贈賞式で「感謝感激」とコメントさせていただきましたが、その言葉通りの気持ちです。特に「モストポピュラー賞」として、一般の方に選んでいただけたことが尚更嬉しかったですね。贈賞していただいた後、席に座るとじわじわと喜びが湧きあがってきました。「これまで鉄器作りを続けてきて本当に良かった」と。

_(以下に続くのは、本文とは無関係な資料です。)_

import Mathlib
import Literature.Analysis.FluidPDE.ClassicalSolution
import Literature.Analysis.FluidPDE.LerayHopf
import Literature.Analysis.FluidPDE.ConstantinDirectionDissipationProofs
import Literature.Analysis.FluidPDE.TaoEnstrophyLocalisationProofs
import Summits.NavierStokesRegularity.NavierStokesRegularity.Theorems.PlaneEnergyCeilingPlanarEnergyAPrioriPlanarAgmon

/-!
# Route PlaneEnergyCeiling · crux `PlanarEnergyAPriori` — the a-priori floor `P ∈ L²(0,T)`

Helper file for the crux item stmt-NavierStokesRegularity-16855 (`PlanarEnergyAPriori`, route
`PlaneEnergyCeiling`), landed `--supports` that item. The crux asks for a UNIFORM bound on the
planar kinetic energies `E(u(t);R,c) = ∫_{R({x₂=c})} |u(t)|² dA` along a classical Leray–Hopf
solution. This file records what the energy class gives for free (strategist census
`Cruxes/PlanarEnergyAPriori/STRATEGY-CENSUS.md`, "a-priori floor"): by the planar Agmon
inequality (`Theorems/PlaneEnergyCeilingPlanarEnergyAPrioriPlanarAgmon.lean`),

* `planarEnergy_sq_le_energy_mul_lintegral_frobenius` — for EVERY `t ∈ [0,T)`, every direction
  `R` and offset `c`: `E(u(t);R,c)² ≤ 2E₀ · ∫ |∇u(t)|²_F`, `E₀ = ½‖u(0)‖₂²` (energy inequality
  of the Leray–Hopf field from `s = 0`, `ν > 0`);
* `lintegral_iSup_planarEnergy_sq_le` — integrating in time with the Leray–Hopf dissipation
  bound `ν∫₀ᵀ∫|∇u|²_F ≤ E₀` (the weak gradient is the classical one,
  `IsLerayHopfOn.lintegral_frobeniusNormSq_fderiv_of_classical`):
  `∫₀ᵀ sup_{R,c} E(u(t);R,c)² dt ≤ 2E₀²/ν = ‖u(0)‖₂⁴/(2ν)`.

So the planar ceiling `P(t) = sup_{R,c} E(u(t);R,c)` is A PRIORI SQUARE-INTEGRABLE on `(0,T)`
with a bound depending only on `‖u(0)‖₂` and `ν`; the crux `PlanarEnergyAPriori` is exactly the
upgrade `L²_t → L^∞_t` of this critical quantity (the `EnergySupercriticality` gap measured as one
time-integrability exponent). Folklore (Agmon + Leray's energy inequality; Lemarié-Rieusset 2016,
Ch. 11–12).
-/

noncomputable section

-- single-conjunct summit: `Summit.<Summit>.<Problem>` repeats the name by the D-0017 layout
set_option linter.dupNamespace false

namespace Summit.NavierStokesRegularity.NavierStokesRegularity.Theorems.PlanarEnergyAPriori

open MeasureTheory Set Filter Topology WithLp
open scoped ENNReal RealInnerProductSpace
open Literature.Analysis.FluidPDE

variable {ν T : ℝ} {u : ℝ → EuclideanSpace ℝ (Fin 3) → EuclideanSpace ℝ (Fin 3)} {p : ℝ → EuclideanSpace ℝ (Fin 3) → ℝ}

/-- The operator-norm gradient energy is dominated by the Frobenius one:
`‖Dw(x)‖² ≤ |Dw(x)|²_F` pointwise, hence `∫ ‖Dw‖ₑ² ≤ ∫ |Dw|²_F`. -/
theorem lintegral_enorm_fderiv_sq_le_lintegral_frobenius (w : EuclideanSpace ℝ (Fin 3) → EuclideanSpace ℝ (Fin 3)) :
    ∫⁻ x, ‖fderiv ℝ w x‖ₑ ^ 2 ≤ ∫⁻ x, ENNReal.ofReal (frobeniusNormSq (fderiv ℝ w x)) := by
  refine lintegral_mono fun x => ?_
  rw [← ofReal_norm, ← ENNReal.ofReal_pow (norm_nonneg _)]
  exact ENNReal.ofReal_le_ofReal (sq_opNorm_le_frobeniusNormSq _)

/-- **Energy of a slice of a Leray–Hopf field (zero force, `ν ≥ 0`).** For every `t ∈ [0,T]`:
`∫ ‖u(t)‖ₑ² ≤ 2E₀`, `E₀ = kineticEnergy (u 0) = ½‖u(0)‖₂²` (the energy inequality from `s = 0`
with the dissipation dropped). -/
theorem lintegral_enorm_sq_le_of_isLerayHopfOn (hlh : IsLerayHopfOn T ν 0 (u 0) u) (hν : 0 ≤ ν) {t : ℝ}
    (ht : t ∈ Icc 0 T) :
    ∫⁻ x, ‖u t x‖ₑ ^ 2 ≤ ENNReal.ofReal (2 * VectorCalculus.kineticEnergy (u 0)) := by
  obtain ⟨G, -, hE⟩ := hlh.energy_ineq_zero
  have h := hE t ht
  simp only [Pi.zero_apply, inner_zero_left, integral_zero, intervalIntegral.integral_zero,
    add_zero] at h
  have hD : 0 ≤ ν * (∫⁻ τ in Ioo 0 t, ∫⁻ x, ENNReal.ofReal (frobeniusNormSq (G τ x))).toReal :=
    mul_nonneg hν ENNReal.toReal_nonneg
  have hK : VectorCalculus.kineticEnergy (u t) ≤ VectorCalculus.kineticEnergy (u 0) := by linarith
  have heq : ∫⁻ x, ‖u t x‖ₑ ^ 2 = ENNReal.ofReal (2 * VectorCalculus.kineticEnergy (u t)) :=
    eEnergy_eq_ofReal (u t) (hlh.memLp t ht)
  rw [heq]
  exact ENNReal.ofReal_le_ofReal (by linarith)

/-- **Pointwise-in-time floor.** Along a classical solution on `[0,T)` that is Leray–Hopf from
`u 0` (zero force, `ν ≥ 0`), for EVERY `t ∈ [0,T)`, every linear isometry `R` and offset `c`:
`E(u(t);R,c)² ≤ 2E₀ · ∫ |∇u(t)|²_F` — planar Agmon (`E² ≤ ‖u(t)‖₂² ‖Du(t)‖₂²`) + the energy
inequality + `‖Du‖ ≤ |Du|_F`. The right side may be infinite at exceptional times. [folklore] -/
theorem planarEnergy_sq_le_energy_mul_lintegral_frobenius (hns : IsClassicalNSSolutionOn (Ico 0 T) ν 0 u p)
    (hlh : IsLerayHopfOn T ν 0 (u 0) u) (hν : 0 ≤ ν) {t : ℝ} (ht : t ∈ Ico 0 T)
    (R : EuclideanSpace ℝ (Fin 3) ≃ₗᵢ[ℝ] EuclideanSpace ℝ (Fin 3)) (c : ℝ) :
    (∫⁻ y : EuclideanSpace ℝ (Fin 2), ‖u t (R (toLp 2 ![y 0, y 1, c]))‖ₑ ^ 2) ^ 2 ≤
      ENNReal.ofReal (2 * VectorCalculus.kineticEnergy (u 0)) *
        ∫⁻ x, ENNReal.ofReal (frobeniusNormSq (fderiv ℝ (u t) x)) := by
  have hu1 : ContDiff ℝ 1 (u t) := (hns.contDiff_velocity ht).of_le (by exact_mod_cast le_top)
  have hE := lintegral_enorm_sq_le_of_isLerayHopfOn hlh hν (Ico_subset_Icc_self ht)
  have hL2 : ∫⁻ x, ‖u t x‖ₑ ^ 2 < ∞ := hE.trans_lt ENNReal.ofReal_lt_top
  calc (∫⁻ y : EuclideanSpace ℝ (Fin 2), ‖u t (R (toLp 2 ![y 0, y 1, c]))‖ₑ ^ 2) ^ 2
      ≤ (∫⁻ x, ‖u t x‖ₑ ^ 2) * ∫⁻ x, ‖fderiv ℝ (u t) x‖ₑ ^ 2 :=
        planarEnergy_sq_le_lintegral_mul_lintegral_fderiv' hu1 hL2 R c
    _ ≤ ENNReal.ofReal (2 * VectorCalculus.kineticEnergy (u 0)) *
        ∫⁻ x, ENNReal.ofReal (frobeniusNormSq (fderiv ℝ (u t) x)) :=
        mul_le_mul' hE (lintegral_enorm_fderiv_sq_le_lintegral_frobenius (u t))

/-- **The a-priori floor `P ∈ L²(0,T)`.** Along a classical solution on `[0,T)` (`T > 0`) that
is Leray–Hopf from `u 0` with viscosity `ν > 0` and zero force, the planar ceiling
`P(t)² = sup_{R,c} E(u(t);R,c)²` satisfies `∫₀ᵀ P(t)² dt ≤ 2E₀²/ν`, `E₀ = ½‖u(0)‖₂²` — i.e.
`∫₀ᵀ P² ≤ ‖u(0)‖₂⁴/(2ν)`. (Pointwise floor, then the Leray–Hopf dissipation bound
`ν∫₀ᵀ∫|∇u|²_F ≤ E₀`, the weak gradient being the classical one.) No measurability of `P` is
needed: the left side is an outer lower Lebesgue integral. [folklore] -/
theorem lintegral_iSup_planarEnergy_sq_le (hns : IsClassicalNSSolutionOn (Ico 0 T) ν 0 u p)
    (hlh : IsLerayHopfOn T ν 0 (u 0) u) (hν : 0 < ν) (hT : 0 < T) :
    ∫⁻ t in Ioo 0 T, ⨆ (R : EuclideanSpace ℝ (Fin 3) ≃ₗᵢ[ℝ] EuclideanSpace ℝ (Fin 3)) (c : ℝ),
        (∫⁻ y : EuclideanSpace ℝ (Fin 2), ‖u t (R (toLp 2 ![y 0, y 1, c]))‖ₑ ^ 2) ^ 2 ≤
      ENNReal.ofReal (2 * VectorCalculus.kineticEnergy (u 0) ^ 2 / ν) := by
  obtain ⟨hfin, hdiss⟩ := IsLerayHopfOn.lintegral_frobeniusNormSq_fderiv_of_classical hns hlh hT
  set K₀ : ℝ := VectorCalculus.kineticEnergy (u 0) with hK₀
  set D : ℝ≥0∞ := ∫⁻ τ in Ioo 0 T, ∫⁻ x, ENNReal.ofReal (frobeniusNormSq (fderiv ℝ (u τ) x)) with hD
  have hK₀0 : 0 ≤ K₀ := kineticEnergy_nonneg (u 0)
  have hDle : D ≤ ENNReal.ofReal (K₀ / ν) := by
    rw [← ENNReal.ofReal_toReal hfin]
    refine ENNReal.ofReal_le_ofReal ?_
    rw [le_div_iff₀ hν, mul_comm]
    exact hdiss
  calc ∫⁻ t in Ioo 0 T, ⨆ (R : EuclideanSpace ℝ (Fin 3) ≃ₗᵢ[ℝ] EuclideanSpace ℝ (Fin 3)) (c : ℝ),
          (∫⁻ y : EuclideanSpace ℝ (Fin 2), ‖u t (R (toLp 2 ![y 0, y 1, c]))‖ₑ ^ 2) ^ 2
      ≤ ∫⁻ t in Ioo 0 T, ENNReal.ofReal (2 * K₀) *
          ∫⁻ x, ENNReal.ofReal (frobeniusNormSq (fderiv ℝ (u t) x)) := by
        refine setLIntegral_mono' measurableSet_Ioo fun t ht => ?_
        refine iSup_le fun R => iSup_le fun c => ?_
        exact planarEnergy_sq_le_energy_mul_lintegral_frobenius hns hlh hν.le ⟨ht.1.le, ht.2⟩ R c
    _ = ENNReal.ofReal (2 * K₀) * D := by
        rw [hD, lintegral_const_mul' _ _ ENNReal.ofReal_ne_top]
    _ ≤ ENNReal.ofReal (2 * K₀) * ENNReal.ofReal (K₀ / ν) := by gcongr
    _ = ENNReal.ofReal (2 * K₀ ^ 2 / ν) := by
        rw [← ENNReal.ofReal_mul (by positivity)]
        congr 1
        field_simp

/-- **The a-priori floor `P ∈ L²(0,T)`, registered form** (sub-goal `planarCeiling_sq_integrable`
of stmt-NavierStokesRegularity-16855): for `ν > 0`, `T > 0` and every classical solution of
unforced Navier–Stokes on `[0,T)` that is Leray–Hopf from `u 0`,
`∫₀ᵀ sup_{R,c} E(u(t);R,c)² dt ≤ 2E₀²/ν` with `E₀ = ½‖u(0)‖₂²`. [folklore] -/
theorem planarCeiling_sq_integrable : ∀ (ν T : ℝ), 0 < ν → 0 < T → ∀ (u : ℝ → EuclideanSpace ℝ (Fin 3) → EuclideanSpace ℝ (Fin 3)) (p : ℝ → EuclideanSpace ℝ (Fin 3) → ℝ), Literature.Analysis.FluidPDE.IsClassicalNSSolutionOn (Set.Ico 0 T) ν 0 u p → Literature.Analysis.FluidPDE.IsLerayHopfOn T ν 0 (u 0) u → ∫⁻ t in Set.Ioo 0 T, ⨆ (R : EuclideanSpace ℝ (Fin 3) ≃ₗᵢ[ℝ] EuclideanSpace ℝ (Fin 3)) (c : ℝ), (∫⁻ y : EuclideanSpace ℝ (Fin 2), ‖u t (R (WithLp.toLp 2 ![y 0, y 1, c]))‖ₑ ^ 2) ^ 2 ≤ ENNReal.ofReal (2 * Literature.Analysis.FluidPDE.VectorCalculus.kineticEnergy (u 0) ^ 2 / ν) :=
  fun _ _ hν hT _ _ hns hlh => lintegral_iSup_planarEnergy_sq_le hns hlh hν hT

end Summit.NavierStokesRegularity.NavierStokesRegularity.Theorems.PlanarEnergyAPriori

end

そもそも三井ゴールデン匠賞に応募したのは、この賞が腕のいい職人が対象ではなく、「革新性」や「アイデア性」、「国際性」などの取り組みを評価するもので、「うちにピッタリじゃないか!」と思ったのがきっかけです。伝統技術を継承し、革新的なアイデアを取り入れている匠を表彰するという賞の理念は、現在低迷している伝統工芸が目指すべき道ではないかと考えています。今回の受賞で、地元の岩手県、そして同業の方々からの反響も大きく、良い影響を与えることができたのではないかと思います。今後、三井ゴールデン匠賞が、伝統工芸に携わる者の目標となる賞として、長く続くことを願っています。
南部鉄器は400年続く伝統工芸です。400年守り続けられるものに革新を起こすのは、なかなか難しいことです。岩鋳は、120年の歴史がありますが、それでも業界では後発。だからこそ、南部鉄器の今後の10年、100年先を見据え、新しい事にチャレンジして革新を起こさなければと考えたのです。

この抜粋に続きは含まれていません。